JOSE CASIMIRO CARVALHO disse...

Camarada:
Li e respeito os encómios ao "Caco"
Infelizmente não partilho da tua efuziva alegria, pois a minha companhia tão vilipendiada foi apelidada pelo seu "cão de guerra" de cobardes e ratos em Gadamael e deu ordens á Força aerea para nos indicar o caminho de regresso (aos que em pánico,pelo holocausto) fugiam pelas margens, ou eram pura e simplesmente abatidos...e á Marinha para não nos recolher das garras da morte, Marinha que muito bem...não obedeceu...
Um abraço

J Carvalho
Gadamael

Manuel Joaquim disse...

Impressionante! Este texto do Placido Teixeira é "um murro no estômago" que talvez possa vir a abrir os olhos aos "poetas"que ainda hoje encenam vitórias (im)possíveis.

Que dizer mais?: Medo, angústia, horror, desespero, abandono...

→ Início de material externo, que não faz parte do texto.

import Literature.NumberTheory.Rogawski1990.CohomologicalFinComponentIsTheta        -- ★ statement vocabulary of the REL-ENGINE stubs (`rhoAtLine`, `locF`, frames)
import Summits.HodgeConjecture.CorCM.B01.Transposition.Item6OmegaChiSplitting      -- ★ `isCompatible_chiSplittingLine` (statement)
import Literature.NumberTheory.Rogawski1990.CohDiscreteMemXiFamilyArchPinned        -- ★ D6 `MemXiFamily` currency of the statement (as in the REL-ENGINE prewrite)
import Summits.HodgeConjecture.HodgeConjecture.Theorems.F0P2iGRDSplit              -- ★ p817998: `wReading_det_eq_localCharOfCenter`; pulls ★ p817128 `F0P2iXvSplitModel`, ★ p816908 `F0P2iGRDSplitTransport`, ★ p803803 `F0P2cOmegaLocalType`, ★ `F0P2cStubCI`
import Summits.HodgeConjecture.HodgeConjecture.Theorems.F0P3XiLocalLabelsOfMemXiFamily  -- ★ `bc_localComponent_eq_of_mem_cmSplitPacket_members`; pulls ★ `F0P3FinRepConstituentsExist`, ★ D6
import Literature.NumberTheory.Rogawski1990.OneDimAutRepHSplitRigidity             -- ★ `OneDimAutRepH.ext_of_exists_bc_localComponent_eq_of_split`
import Literature.NumberTheory.Automorphic.IrreducibleClassesConstituentsIsotypic   -- ★ `IrrClass.IsConstituentOf.of_isotypicComponent_eq_top_comp`
import HarnessLib

/-!
# Crux `H413`, programme P2 — REL-ENGINE stub **FAM-TR** («family transfer») PROVED in-house:
# `stubRelFamTransfer_holds : ‹F0P2E3RelEngine.StubRelFamilyTransfer›` (statement BY PASTE, token for token; no `Lines` import)

Cell hodgecm-mathlib (D-0151), FLOOR 0, crux item H413 = stmt-HodgeConjecture-24833, route of record `HCCMUnconditional` (no route verbs);
programme P2 (theta ∕ `hdictE`), desk F0P2-plan (g12) sub-line «REL-ENGINE» (prewrite `F0/P2/F0_P2E3RelEngine.prewrite.F0P2-plan-g12.lean`
36fa610d5283b423; REL ⟸ S2♯ ⊕ FAM-TR ⊕ REL♯ ⊕ CUSP-DICT), brief P2-D2 «FAM-TR in-house» (PLAN-P2.v12 §3).  Author F0P2-p01 (g10).  THEOREMS ONLY
(no `def`, no instance, no notation, no named fact, no `sorry`); `--supports stmt-HodgeConjecture-24833 --as helper`; never imports a `Cruxes/…/Lines`
module (ref1 O50-1) — the stub's statement is PASTED (prewrite :218–261) and the Lines fold is textual:
`theorem stub_relFamTransfer : StubRelFamilyTransfer := F0P2rFamTransferHolds.stubRelFamTransfer_holds`.

HONEST LABEL (D-0151): «HC_CM is proved only modulo the printed citations until rung 0 closes» — this file closes NO print letter; it
discharges the in-house plumbing row FAM-TR of the REL-ENGINE line without any letter-class hypothesis.

## THE STATEMENT (FAM-TR)
For the CM frame data `(L, ι, H, T, hT)` of the crux, a theta frame `(e₁, dV, g, ιV)` (`ιV k = g_f⁻¹ k g_f`), two automorphic measures and two
discrete automorphic `P`, `P′` of `U(H)`, Rogawski's auxiliary unitary `μω` and two one-dimensional automorphic `ξ, ξ′` of `H = U(2) × U(1)`:
if `P` lies in the ξ-local family and `P′` in the ξ′-local family (★ D6 `MemXiFamily`), and `P_f ↩ ω_H(μ, a, χ)`, `P′_f ↩ ω_H(μ, a′, χ)`
(★ `HasFinComponent` of Liu's carriers ★ `rhoAtLine … ιV a χ` at the `μ`-attached splittings) for ONE `(μ, χ)`, then `P′` lies in the
ξ-local family.  [Rogawski1990, §13.3 p. 201: a packet is determined by its split members; Thm. 13.3.5 p. 236 «`Π` is unique».]

## THE PROOF (all ★, no letter, no isotypy of `P.finRep`, no line-class transport (C′), no D1, no D7αᵀ)
`ξ = ξ′` (then `subst`), by the torus rigidity ★ `OneDimAutRepH.ext_of_exists_bc_localComponent_eq_of_split` [Rogawski1990, §12.2 pp. 173–174;
weak approximation]: at a finite place `v` of `L⁺` SPLIT in `L`, at D6's definite witness `w = splitWitness v hs`, ONE class of `U(H)(L⁺_v)` lies in
both singleton split packets `cmSplitPacket … ξ … w` and `cmSplitPacket … ξ′ … w`, whence equal labels `η̃_w, ψ̃_w` (★
`F0P3XiLocalLabelsOfMemXiFamily.bc_localComponent_eq_of_mem_cmSplitPacket_members`, [Zelevinsky1980, Thm. 4.2]).  The class:
1. **local type of `ω_H(a)` on `U(H)(L⁺_v)`, UNCONDITIONAL** — ★ `F0P2cOmegaLocalType.isLocalTypeAt_rhoAtLine_chi`: `ω_H(a) ∘ inclPlace v` is
   isotypic of the IRREDUCIBLE type `τ_a := X_v(μ, a, χ) ∘ localLineInl ∘ κ_v⁻¹` (Liu's local theta type [Liu2021, Def. 4.11; App. D Lem. D.1 (1)],
   Lem. D.1 (1) per place being ★ `F0P2cStubCI.lemD1_1AsPrinted_chi`); `ω_H(a)` is irreducible and admissible (★ `F0P2cStubCI.rhoAtLine_chi_isIrreducible`,
   ★ `….rhoAtLine_chi_isAdmissible`), so `ω_H(a) ∘ inclPlace v` HAS a constituent `c₀ = ⟦r⟧` (★ `F0P3FinRepConstituentsExist.exists_isConstituentOf_comp_inclPlace`),
   and `r.ρ ≃ τ_a` (★ `IrrClass.IsConstituentOf.of_isotypicComponent_eq_top_comp`, ★ `….nonempty_equiv_of_isIrreducible`); likewise `c₀′ = ⟦r′⟧`, `r′.ρ ≃ τ_{a′}`.
2. **the split model does not see the line** — ★ p817128 `F0P2iXvSplitModel.areIsomorphicRep_chiCoinv_chiLocalSplittingsD_split` + ★ p816908
   `F0P2iGRDSplitTransport.nonempty_equiv_comp_localLineInl_localCongr_symm`: `τ_a ≃ Ind_{Q_{2,1}}^{GL₃(L_w)}((θ_w ∘ det) ⊠ χ′_w θ_w^{1-3}) ∘ localPiSplitEquiv H ≃ τ_{a′}`
   (`θ = toHeckeCharacter μ`, `χ′_w` the `w`-reading of `χ`, ★ `F0P2iGRDSplit.wReading_det_eq_localCharOfCenter`) [Liu2021, App. D, proof of Lem. D.1 ¶1 p. 126;
   Rogawski1990, Lemma 4.13.1 (b)]; hence `c₀ = c₀′` (★ `IrrClass.mk_eq_mk_of_equiv`).
3. **push into `P`, `P′`** along the injective intertwiners of `hfin`, `hfin′` (★ `F0P3FinRepConstituentsExist.isConstituentOf_finRepSmooth_comp_of_hasFinComponent`,
   ★ `IrrClass.comap_comap_symm`): the class `comap (localPiEquiv v)⁻¹ c₀` is a local constituent of `P` AND of `P′` in D6's (b2′) currency, so it lies in
   `Pv v = cmSplitPacket … ξ … w` and in `Pv′ v = cmSplitPacket … ξ′ … w` (★ `LocalConstituentsIn`, ★ `IsXiLocalFamily.eq_cmSplitPacket`).

## References
* [Rogawski1990] J. Rogawski, *Automorphic Representations of Unitary Groups in Three Variables*, Ann. of Math. Stud. 123 (1990): §4.13 p. 62 and
  Lemma 4.13.1 (b); §12.2 pp. 173–174; §13.1 p. 199; §13.3 p. 201, Thm. 13.3.5 (p. 236 «`Π` is unique»); §14.6 p. 246.
  [corpus:book:rogawski1990-automorphic-representation-unitary-groups-three-variables]
* [Liu2021] Y. Liu, *Fourier–Jacobi cycles and arithmetic relative trace formula*, Camb. J. Math. 9 (2021) = arXiv:2102.11518: Def. 4.11 (l. 2090–2096),
  App. D §D.1, Lem. D.1 (1), proof of Lem. D.1 ¶1 (p. 126).  [corpus:paper:arxiv-2102.11518]
* [Zelevinsky1980] A. Zelevinsky, Ann. Sci. ÉNS 13 (1980), Thm. 4.2, Thm. 6.1.  [BernsteinZelevinsky1977] Thm. 2.9.
* [GelbartRogawski1991] S. Gelbart, J. Rogawski, Invent. Math. 105 (1991), §3.1 Prop. 3.1.1, (5.1.1), Lem. 5.1.2 p. 466.
* [Flath1979] D. Flath, PSPM 33.1 (1979), §2 Ex. 2, Thm. 3.  [BushnellHenniart2006] §1.1–§2.
-/

set_option autoImplicit false
-- the mandated namespace has the single-problem summit's repeated segment (`HodgeConjecture.HodgeConjecture`)
set_option linter.dupNamespace false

"Nave de Loucos" à deriva!


Um abraço

Manuel Joaquim
(CCaç1419-Bissorã/Mansabá)

Anónimo disse...

Bernardino:


Não te esqueças do que prometeste há tempos... Agora faltam só as as 2 fotos da praxe:

"Obrigada Camarada Luis Graça, com fotografias e tudo o post tem mais notoriedade. Agradeço também o convite para contar algumas histórias da minha vida na C.CAV. 3365, em S. Domingos. Agora que passei a ter mais tempo disponível vou passar para o papel aquilo que a memória ainda retém, passados 38 anos, e prometo revelar alguns episódios daquele tempo.
Para já, vamos todos comprar água VIVA ao LIDL, para ajudar o povo de S. Domingos. Um abraço,
B. Parreira - Faro"...

Um abração. Até Breve. Luís Graça

JD disse...

Camaradas.
Este texto parece uma imensa ironia, um agradecimento ao ComChefe pelas agruras daquela vida,e, para culminar, a pretexto de ambições e promoções.
O ComChefe pode ter punido o Capitão, mas disso não temos notícia, nem podemos avaliar a justiça.
O Capitão podia ser incompetente, pois podia, mas sofreu com os outros.
E o Comanfante de Batalhão, e a falta de controle que, afinal, não havia sobre a actidvidade operacional, sobre os abastecimentos, sobre a intervenção rápida, sobre a solidariedade na guerra?
Estas são questões que denunciam algumas incapacidades do General.